What is required:
Copy each line of the following data that contains "LiouvilleShiftedTables".

Information shown:
****

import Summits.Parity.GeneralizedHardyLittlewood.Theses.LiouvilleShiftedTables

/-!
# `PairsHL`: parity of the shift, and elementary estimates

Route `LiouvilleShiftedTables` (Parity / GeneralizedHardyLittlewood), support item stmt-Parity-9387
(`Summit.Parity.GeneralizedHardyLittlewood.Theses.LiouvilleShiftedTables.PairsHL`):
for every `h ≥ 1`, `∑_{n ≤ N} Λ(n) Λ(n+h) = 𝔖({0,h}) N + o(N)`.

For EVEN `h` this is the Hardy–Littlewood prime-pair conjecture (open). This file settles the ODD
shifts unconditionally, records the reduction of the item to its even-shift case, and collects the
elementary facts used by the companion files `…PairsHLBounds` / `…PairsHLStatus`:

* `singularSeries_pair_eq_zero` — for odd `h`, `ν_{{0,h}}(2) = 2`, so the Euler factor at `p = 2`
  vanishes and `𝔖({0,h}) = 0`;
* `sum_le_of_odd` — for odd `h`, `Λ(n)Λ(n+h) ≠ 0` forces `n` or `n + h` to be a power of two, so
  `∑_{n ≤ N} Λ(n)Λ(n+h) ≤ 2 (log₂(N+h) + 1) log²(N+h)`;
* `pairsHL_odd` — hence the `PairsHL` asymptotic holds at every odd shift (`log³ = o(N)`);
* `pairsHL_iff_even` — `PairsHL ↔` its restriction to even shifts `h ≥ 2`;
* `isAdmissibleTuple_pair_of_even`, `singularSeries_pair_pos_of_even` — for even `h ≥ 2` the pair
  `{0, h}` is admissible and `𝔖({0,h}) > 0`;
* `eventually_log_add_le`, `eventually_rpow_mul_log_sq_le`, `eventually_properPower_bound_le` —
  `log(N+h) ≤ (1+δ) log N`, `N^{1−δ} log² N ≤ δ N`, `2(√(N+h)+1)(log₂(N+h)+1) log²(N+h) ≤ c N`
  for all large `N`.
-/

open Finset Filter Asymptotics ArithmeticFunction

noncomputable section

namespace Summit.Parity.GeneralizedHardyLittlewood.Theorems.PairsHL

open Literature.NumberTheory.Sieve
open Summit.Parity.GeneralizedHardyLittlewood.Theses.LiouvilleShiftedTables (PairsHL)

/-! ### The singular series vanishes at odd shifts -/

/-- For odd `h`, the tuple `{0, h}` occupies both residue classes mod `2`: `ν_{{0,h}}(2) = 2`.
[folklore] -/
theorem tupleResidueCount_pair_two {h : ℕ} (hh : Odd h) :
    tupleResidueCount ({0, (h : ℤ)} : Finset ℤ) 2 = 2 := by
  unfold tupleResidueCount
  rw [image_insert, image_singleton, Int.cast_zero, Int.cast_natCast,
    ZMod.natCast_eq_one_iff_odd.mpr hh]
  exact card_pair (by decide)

****

The completed task:
import Summits.Parity.GeneralizedHardyLittlewood.Theses.LiouvilleShiftedTables
Route `LiouvilleShiftedTables` (Parity / GeneralizedHardyLittlewood), support item stmt-Parity-9387
(`Summit.Parity.GeneralizedHardyLittlewood.Theses.LiouvilleShiftedTables.PairsHL`):
open Summit.Parity.GeneralizedHardyLittlewood.Theses.LiouvilleShiftedTables (PairsHL)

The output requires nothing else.